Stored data
import Mathlib
import Summits.MatrixMultiplication.Statement
import Summits.MatrixMultiplication.MatrixMultiplication.Theorems.GraphEquationsInitialForms
import Summits.MatrixMultiplication.MatrixMultiplication.Theorems.GraphEquationsBorderReadOut

/-!
# The order-free initial-form read-out in border rank (`GraphEquations`, kernel M28)

Decomp-mm node «GraphEquations» (lens 5, g36); attacked leaf `MultiplicityReduction`
(stmt-MatrixMultiplication-27806).  Target of the node, VERBATIM: `_root_.MatrixMultiplication`.
Route-neutral (`closes` unchanged); imports no `Theses/` file.

**Theorem D (degenerate read-out).**  Kernel M8 (`tensorRank_le_of_initialForms`) reads a cheap
family whose weighted initial forms (weights `w(a) = w(b) = 1`, `w(c) = 2`) of orders `m_o ≤ K`
are pure, `P_o(f)`, with gradient matrix of rank `n²` at some `γ`, at EXACT rank `≤ 2K²N`; the
`K²` pays for the weighted truncation, and through `K ≥ m_o` it is a MULTIPLICITY charge — the
piece `H_init` (`InitialFormReduction`) accordingly asks for a BOUNDED order.  In BORDER rank the
truncation is replaced by the cost-free degeneration `a ↦ εa, b ↦ εb, c_q ↦ ε²γ_q` over `ℂ((ε))`
(`epsScale`): a weighted homogeneous component of degree `d` is multiplied by `ε^d`
(`aeval_epsScale_of_isWeightedHomogeneous`), so if `m_o` is the LOWEST weighted order of the test
`t_o` then `ε^{-m_o}·t_o(εa, εb, ε²γ)` has `a ⊗ b`-block `-Σ_q (∂P_o/∂F_q)(γ)·(ab)_q + O(ε)`
(`isOrdGE_block_lowestForm`, from M8's `coeff_ab_aeval_psi`), and a left inverse of the gradient
matrix serves `⟨n,n,n⟩` up to `O(ε)`:

* `algBorderRank_le_of_lowestForms` — `bR(⟨n,n,n⟩) ≤ 2N`, for initial forms of ANY orders;
* `EqSystem.LowInitNondegAt` / `algBorderRank_le_of_lowInitNondegAt` — the system form after the
  free shift to a point `x` (`bR ≤ 2·cost`);
* the order-free piece **`H_init^♭`** = `LowestFormReduction` («cheap correct systems can be made
  cheap with pure nondegenerate LOWEST-order forms at some point — orders unbounded») with
  `omega_le_of_eqAdmissibleLowInit` (Bini) and
  `multiplicityReduction_of_lowestFormReduction : H_init^♭ → H_mult` (so `V ∧ H_init^♭ → ω = 2`).

So multiplicity — the order of the initial forms — is free in border currency; what `H_init^♭`
still asks for is PURITY and NONDEGENERACY of the lowest-order forms (M9a's `Purification`
without its order bound): the residual obstruction behind `MultiplicityReduction` is masking, not
multiplicity (NODE-g36 §4).  No `sorry`.

Sources: [BurgisserClausenShokrollahi1997, §4.1 Rem. (4.3), Prop. (14.1), §15.4 (Bini),
Problem 16.3]; T. Lickteig's `ε`-weight argument for `C(SL_n) ≍ bR(⟨n,n,n⟩)` (BCS (16.19));
[Andrews2024] (border form of `R ≤ 2L`).
-/

set_option linter.dupNamespace false

noncomputable section

open scoped BigOperators

namespace Summit.MatrixMultiplication.MatrixMultiplication.Theorems.GraphEquations

open MvPolynomial
open Literature.Computability.AlgebraicComplexity

variable {n : ℕ}

/-! ## The weighted degeneration `v ↦ ε^{w(v)} θ_γ(v)` -/

/-- `ε^k` is the monomial `single k 1`. -/
theorem bEps_pow (k : ℕ) : bEps ^ k = HahnSeries.single (k : ℤ) (1 : ℂ) := by
  induction k with
  | zero => simp
  | succ k ih =>
    rw [pow_succ, ih, bEps, HahnSeries.single_mul_single, mul_one]
    push_cast
    rfl

/-- `ε^{-m} ε^d = ε^{d-m}` for `m ≤ d`. -/
theorem bEpsInv_pow_mul_bEps_pow_of_le {m d : ℕ} (h : m ≤ d) :
    bEpsInv ^ m * bEps ^ d = bEps ^ (d - m) := by
  obtain ⟨e, rfl⟩ := Nat.exists_eq_add_of_le h
  rw [pow_add, ← mul_assoc, bEpsInv_pow_mul_bEps_pow, one_mul, Nat.add_sub_cancel_left]

/-- The weighted degeneration: `a ↦ εa`, `b ↦ εb`, `c_q ↦ ε² γ_q`. -/
def epsScale (γ : Fin n × Fin n → ℂ) (v : GraphVars n) :
    MvPolynomial (GraphVars n) (LaurentSeries ℂ) :=
  C (bEps ^ gw n v) * map (algebraMap ℂ (LaurentSeries ℂ)) (constC γ v)

/-- The degeneration is affine-linear, hence cost-free. -/
theorem epsScale_mem_freeSpan (γ : Fin n × Fin n → ℂ)
    (S : Set (MvPolynomial (GraphVars n) (LaurentSeries ℂ))) (v : GraphVars n) :
    epsScale γ v ∈ freeSpan S := by
  rcases v with v | q
  · simp only [epsScale, constC, map_X]
    rw [← smul_eq_C_mul]
    exact Submodule.smul_mem _ _ (X_mem_freeSpan S _)
  · simp only [epsScale, constC, map_C, ← C_mul]
    exact C_mem_freeSpan S _

/-- **Weighted homogeneous components scale by `ε^d`.** -/
theorem aeval_epsScale_of_isWeightedHomogeneous (γ : Fin n × Fin n → ℂ)
    {p : MvPolynomial (GraphVars n) ℂ} {d : ℕ} (hp : IsWeightedHomogeneous (gw n) p d) :
    aeval (epsScale γ) (map (algebraMap ℂ (LaurentSeries ℂ)) p) =
      C (bEps ^ d) * map (algebraMap ℂ (LaurentSeries ℂ)) (aeval (constC γ) p) := by
  classical
  conv_lhs => rw [p.as_sum]
  conv_rhs => rw [p.as_sum]
  simp only [map_sum, Finset.mul_sum]
  refine Finset.sum_congr rfl fun μ hμ => ?_
  have hw : Finsupp.weight (gw n) μ = d := hp (mem_support_iff.1 hμ)
  rw [map_monomial, aeval_monomial, aeval_monomial, map_mul]
  have hC : (∏ v ∈ μ.support, C (σ := GraphVars n) bEps ^ (gw n v * μ v)) = C bEps ^ d := by
    rw [Finset.prod_pow_eq_pow_sum, ← hw, Finsupp.weight_apply, Finsupp.sum]
    exact congrArg _ (Finset.sum_congr rfl fun v _ => by rw [smul_eq_mul, mul_comm])
  simp only [Finsupp.prod, map_prod, map_pow, MvPolynomial.algebraMap_eq, map_C, epsScale, mul_pow,
    Finset.prod_mul_distrib, ← pow_mul]
  rw [hC]
  ring

/-- A polynomial is the sum of its weighted components over the weights of its support. -/
theorem eq_sum_weightedHomogeneousComponent (p : MvPolynomial (GraphVars n) ℂ) {S : Finset ℕ}
    (hS : ∀ μ ∈ p.support, Finsupp.weight (gw n) μ ∈ S) :
    p = ∑ d ∈ S, weightedHomogeneousComponent (gw n) d p := by
  classical
  conv_lhs => rw [← sum_weightedHomogeneousComponent (gw n) p]
  refine finsum_eq_sum_of_support_subset _ fun d hd => ?_
  rw [Function.mem_support] at hd
  by_contra hdS
  refine hd (weightedHomogeneousComponent_eq_zero' d p fun μ hμ h => hdS ?_)
  rw [Finset.mem_coe]
  exact h ▸ hS μ hμ

/-! ## The block of the lowest form -/

/-- **The `a ⊗ b`-block of `ε^{-m} t(εa, εb, ε²γ)`** when `m` is the lowest weighted order of `t`
and the weighted component of order `m` is pure, `P(f)`: it is `-[j = j'] (∂P/∂F_{il})(γ) + O(ε)`. -/
theorem isOrdGE_block_lowestForm (γ : Fin n × Fin n → ℂ) {p : MvPolynomial (GraphVars n) ℂ}
    {m : ℕ} (hlow : ∀ μ ∈ p.support, m ≤ Finsupp.weight (gw n) μ)
    {P : MvPolynomial (Fin n × Fin n) ℂ}
    (hinit : weightedHomogeneousComponent (gw n) m p = aeval (generator n) P) (i j j' l : Fin n) :
    IsOrdGE 1 (bEpsInv ^ m *
        coeff (abMono n i j j' l) (aeval (epsScale γ) (map (algebraMap ℂ (LaurentSeries ℂ)) p)) -
      HahnSeries.C (-(if j = j' then eval γ (pderiv (i, l) P) else 0))) := by
  classical
  set S : Finset ℕ := insert m (p.support.image (Finsupp.weight (gw n))) with hS
  have hmem : ∀ μ ∈ p.support, Finsupp.weight (gw n) μ ∈ S := fun μ hμ =>
    Finset.mem_insert_of_mem (Finset.mem_image_of_mem _ hμ)
  have hmS : m ∈ S := Finset.mem_insert_self _ _
  -- expand `p` into weighted components and scale each by `ε^d`
  have hexp : aeval (epsScale γ) (map (algebraMap ℂ (LaurentSeries ℂ)) p) =
      ∑ d ∈ S, C (bEps ^ d) * map (algebraMap ℂ (LaurentSeries ℂ))
        (aeval (constC γ) (weightedHomogeneousComponent (gw n) d p)) := by
    conv_lhs => rw [eq_sum_weightedHomogeneousComponent p hmem]
    simp only [map_sum]
    exact Finset.sum_congr rfl fun d _ =>
      aeval_epsScale_of_isWeightedHomogeneous γ
        (weightedHomogeneousComponent_isWeightedHomogeneous d p)
  -- the coefficient of each scaled component
  set c : ℕ → ℂ := fun d =>
    coeff (abMono n i j j' l) (aeval (constC γ) (weightedHomogeneousComponent (gw n) d p)) with hc
  have hcoef : coeff (abMono n i j j' l) (aeval (epsScale γ) (map (algebraMap ℂ (LaurentSeries ℂ)) p))
      = ∑ d ∈ S, bEps ^ d * HahnSeries.C (c d) := by
    -- constants of `ℂ((ε))`: `algebraMap ℂ ℂ((ε)) = HahnSeries.C` (as in `ModularFunctionField`)
    have hι : ∀ x : ℂ, algebraMap ℂ (LaurentSeries ℂ) x = HahnSeries.C x := fun x => by
      rw [HahnSeries.algebraMap_apply']; simp
    rw [hexp, coeff_sum]
    exact Finset.sum_congr rfl fun d _ => by rw [coeff_C_mul, coeff_map, hι]
  -- the lowest one is the pure form: M8's coefficient identity
  have hcm : c m = -(if j = j' then eval γ (pderiv (i, l) P) else 0) := by
    simp only [hc, hinit, aeval_constC_aeval_generator]
    exact coeff_ab_aeval_psi γ P i j j' l
  rw [hcoef, Finset.mul_sum, ← Finset.add_sum_erase S _ hmS, ← mul_assoc,
    bEpsInv_pow_mul_bEps_pow, one_mul, hcm, add_sub_cancel_left]
  refine IsOrdGE.sum fun d hd => ?_
  have hdm : m < d := by
    obtain ⟨hne, hd'⟩ := Finset.mem_erase.1 hd
    rcases Finset.mem_insert.1 hd' with h | h
    · exact (hne h).elim
    · obtain ⟨μ, hμ, rfl⟩ := Finset.mem_image.1 h
      exact lt_of_le_of_ne (hlow μ hμ) (Ne.symm hne)
  rw [← mul_assoc, bEpsInv_pow_mul_bEps_pow_of_le hdm.le, bEps_pow]
  have h1 : (1 : ℤ) ≤ ((d - m : ℕ) : ℤ) := by omega
  simpa using ((IsOrdGE.single (((d - m : ℕ) : ℤ)) (1 : ℂ)).mono h1).mul (IsOrdGE.C (c d))

/-! ## Theorem D -/

/-- **THEOREM D — THE ORDER-FREE INITIAL-FORM READ-OUT (border rank).**  Let `T` polynomials lie
in the cost-free span of one nonscalar sequence of length `≤ N`; let `m_o` be (a lower bound for)
the lowest weighted order of `t_o` and let the weighted component of order `m_o` be pure, `P_o(f)`,
with gradient matrix `(∂P_o/∂F_q)(γ)` of rank `n²` at some `γ`.  Then `bR(⟨n,n,n⟩) ≤ 2N` — with no
dependence on the orders `m_o` (M8, exact rank: `2K²N` for `m_o ≤ K`). -/
theorem algBorderRank_le_of_lowestForms {T N : ℕ} (p : Fin T → MvPolynomial (GraphVars n) ℂ)
    (hspan : ∃ gs : List (MvPolynomial (GraphVars n) ℂ), IsNonscalarSeq gs ∧ gs.length ≤ N ∧
      ∀ o, p o ∈ freeSpan {q | q ∈ gs})
    (m : Fin T → ℕ) (hlow : ∀ o, ∀ μ ∈ (p o).support, m o ≤ Finsupp.weight (gw n) μ)
    (P : Fin T → MvPolynomial (Fin n × Fin n) ℂ)
    (hinit : ∀ o, weightedHomogeneousComponent (gw n) (m o) (p o) = aeval (generator n) (P o))
    (γ : Fin n × Fin n → ℂ) (hrank : (gradMatrix γ P).rank = n * n) :
    algBorderRank (matMulTensor ℂ n n n) ≤ 2 * N := by
  classical
  -- transport along the degeneration (free)
  obtain ⟨gs, hns, hlen, hmem⟩ :=
    exists_free_aeval_map p hspan (epsScale γ) (epsScale_mem_freeSpan γ _)
  -- a left inverse of the gradient matrix
  obtain ⟨Pm, hPJ⟩ := leftInverse_of_rank_eq (gradMatrix γ P) hrank
  have hPJ' : ∀ c q, ∑ o, Pm c o * gradMatrix γ P o q = if c = q then 1 else 0 := by
    intro c q
    have := congrFun (congrFun hPJ c) q
    simpa [Matrix.mul_apply, Matrix.one_apply] using this
  refine algBorderRank_le_of_abBorderServed
    (fun c => ∑ o, C ((HahnSeries.C (-Pm c o) : LaurentSeries ℂ) * bEpsInv ^ m o) *
      aeval (epsScale γ) (map (algebraMap ℂ (LaurentSeries ℂ)) (p o)))
    ⟨gs, hns, hlen, fun c => Submodule.sum_mem _ fun o _ => ?_⟩ fun c i j j' l => ?_
  · rw [← smul_eq_C_mul]
    exact Submodule.smul_mem _ _ (hmem o)
  · -- the block: `Σ_o -Pm_{co} (ε^{-m_o} coeff_o)` with `ε^{-m_o} coeff_o = -[j=j'] G_{o,(i,l)} + O(ε)`
    have hblock := fun o => isOrdGE_block_lowestForm γ (hlow o) (hinit o) i j j' l
    have hsum : (∑ o, -Pm c o * -(if j = j' then eval γ (pderiv (i, l) (P o)) else 0)) =
        if j = j' then (if c = (i, l) then 1 else 0) else 0 := by
      by_cases hjj : j = j'
      · subst hjj
        simp only [neg_mul_neg, if_true]
        rw [← hPJ' c (i, l)]
        rfl
      · simp [hjj]
    have htarget : (HahnSeries.C (matMulTensor ℂ n n n c (i, j) (j', l)) : LaurentSeries ℂ) =
        ∑ o, (HahnSeries.C (-Pm c o) : LaurentSeries ℂ) *
          HahnSeries.C (-(if j = j' then eval γ (pderiv (i, l) (P o)) else 0)) := by
      rw [matMulTensor_eq_ite, ← hsum, map_sum]
      exact Finset.sum_congr rfl fun o _ => map_mul _ _ _
    rw [coeff_sum, htarget, ← Finset.sum_sub_distrib]
    refine IsOrdGE.sum fun o _ => ?_
    rw [coeff_C_mul, mul_assoc, ← mul_sub]
    have h := (IsOrdGE.C (-Pm c o)).mul (hblock o)
    rwa [zero_add] at h

namespace EqSystem

/-- **LOWEST-FORM NONDEGENERATE at `x`** (no order bound).  After the free shift `θ_x`, each test
has a pure weighted component `P_o(f)` at (a lower bound `m_o` of) its lowest weighted order, and
the gradient matrix of `P` has rank `n²` at some `γ`.  (`InitNondegAt K x` with `m_o` minimal is
the case of bounded orders; `ReducedAt x` the case `m_o = 2`, `P_o` linear.) -/
def LowInitNondegAt (E : EqSystem n) (x : GraphVars n → ℂ) : Prop :=
  ∃ (m : Fin E.tests.length → ℕ) (P : Fin E.tests.length → MvPolynomial (Fin n × Fin n) ℂ)
    (γ : Fin n × Fin n → ℂ),
    (∀ o, ∀ μ ∈ (bind₁ (shift x) (E.testPoly (E.tests.get o))).support,
      m o ≤ Finsupp.weight (gw n) μ) ∧
    (∀ o, weightedHomogeneousComponent (gw n) (m o)
        (bind₁ (shift x) (E.testPoly (E.tests.get o))) = aeval (generator n) (P o)) ∧
    (gradMatrix γ P).rank = n * n

/-- Lowest-form nondegenerate at SOME point. -/
def LowInitNondeg (E : EqSystem n) : Prop := ∃ x : GraphVars n → ℂ, E.LowInitNondegAt x

end EqSystem

/-- **Border cost–rank inequality for lowest-form nondegenerate systems**: `bR(⟨n,n,n⟩) ≤ 2·cost`,
whatever the orders of the initial forms. -/
theorem algBorderRank_le_of_lowInitNondegAt {E : EqSystem n} (hE : E.circuit.IsFanInTwo)
    {x : GraphVars n → ℂ} (h : E.LowInitNondegAt x) :
    algBorderRank (matMulTensor ℂ n n n) ≤ 2 * E.cost := by
  obtain ⟨m, P, γ, hlow, hinit, hrank⟩ := h
  obtain ⟨gs, hns, hlen, hmem⟩ := exists_isNonscalarSeq_tests E hE
  obtain ⟨hns', hmem'⟩ :=
    IsNonscalarSeq.aeval_append (θ := shift x) (hs := []) (shift_mem_freeSpan x)
      isNonscalarSeq_nil hns
  refine algBorderRank_le_of_lowestForms
    (fun o => bind₁ (shift x) (E.testPoly (E.tests.get o)))
    ⟨gs.map (aeval (shift x)) ++ [], hns', by simpa using hlen, fun o => ?_⟩ m hlow P hinit γ hrank
  rw [← aeval_eq_bind₁]
  exact hmem' _ (hmem o)

/-! ## The order-free piece `H_init^♭` -/

/-- `EqAdmissibleLowInit β`: correct systems of cost `O(n^β)`, lowest-form nondegenerate at some
point (orders UNBOUNDED), exist for all `n ≥ 1`. -/
def EqAdmissibleLowInit (β : ℝ) : Prop :=
  ∃ c : ℝ, ∀ n : ℕ, 1 ≤ n → ∃ E : EqSystem n, E.Correct ∧ E.LowInitNondeg ∧
    (E.cost : ℝ) ≤ c * (n : ℝ) ^ β

/-- **`EqAdmissibleLowInit β → ω ≤ β`** (border families of cost `2·c·n^β`, Bini). -/
theorem omega_le_of_eqAdmissibleLowInit {β : ℝ} (h : EqAdmissibleLowInit β) : omega ℂ ≤ β := by
  obtain ⟨c, hc⟩ := h
  refine omega_le_of_algBorderRank_bound (c := 2 * c) fun n hn => ?_
  obtain ⟨E, hE, ⟨x, hx⟩, hcost⟩ := hc n hn
  have h1 : (algBorderRank (matMulTensor ℂ n n n) : ℝ) ≤ 2 * (E.cost : ℝ) := by
    exact_mod_cast algBorderRank_le_of_lowInitNondegAt hE.1 hx
  nlinarith [h1, hcost]

/-- **`H_init^♭` — LOWEST-FORM REDUCTION (order-free).**  A correct system of cost `O(n^β)` can be
replaced, for every `β' > β`, by a correct system of cost `O(n^{β'})` which is lowest-form
nondegenerate at some point — with NO bound on the orders (the multiplicity). -/
def LowestFormReduction : Prop :=
  ∀ β : ℝ, 2 ≤ β → EqAdmissible β → ∀ β' : ℝ, β < β' → EqAdmissibleLowInit β'

/-- **`H_init^♭ → H_mult`.** -/
theorem multiplicityReduction_of_lowestFormReduction (h : LowestFormReduction) :
    MultiplicityReduction := by
  intro β hβ hE β' hβ'
  obtain ⟨β₁, h₁, h₂⟩ := exists_between hβ'
  exact eqAdmissibleRed_of_omega_lt (lt_of_le_of_lt (omega_le_of_eqAdmissibleLowInit (h β hβ hE β₁ h₁)) h₂)

/-- Hence `V ∧ H_init^♭ → ω = 2`. -/
theorem matrixMultiplication_of_quadratic_of_lowestFormReduction (hV : GraphEquationsQuadratic)
    (h : LowestFormReduction) : _root_.MatrixMultiplication :=
  matrixMultiplication_of_quadratic_of_multiplicityReduction hV
    (multiplicityReduction_of_lowestFormReduction h)

end Summit.MatrixMultiplication.MatrixMultiplication.Theorems.GraphEquations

**WORK INSTRUCTIONS**
Using the entries above, copy out all lines that contain the string "hexp".

**WRITTEN SOLUTION**
  have hexp : aeval (epsScale γ) (map (algebraMap ℂ (LaurentSeries ℂ)) p) =
    rw [hexp, coeff_sum]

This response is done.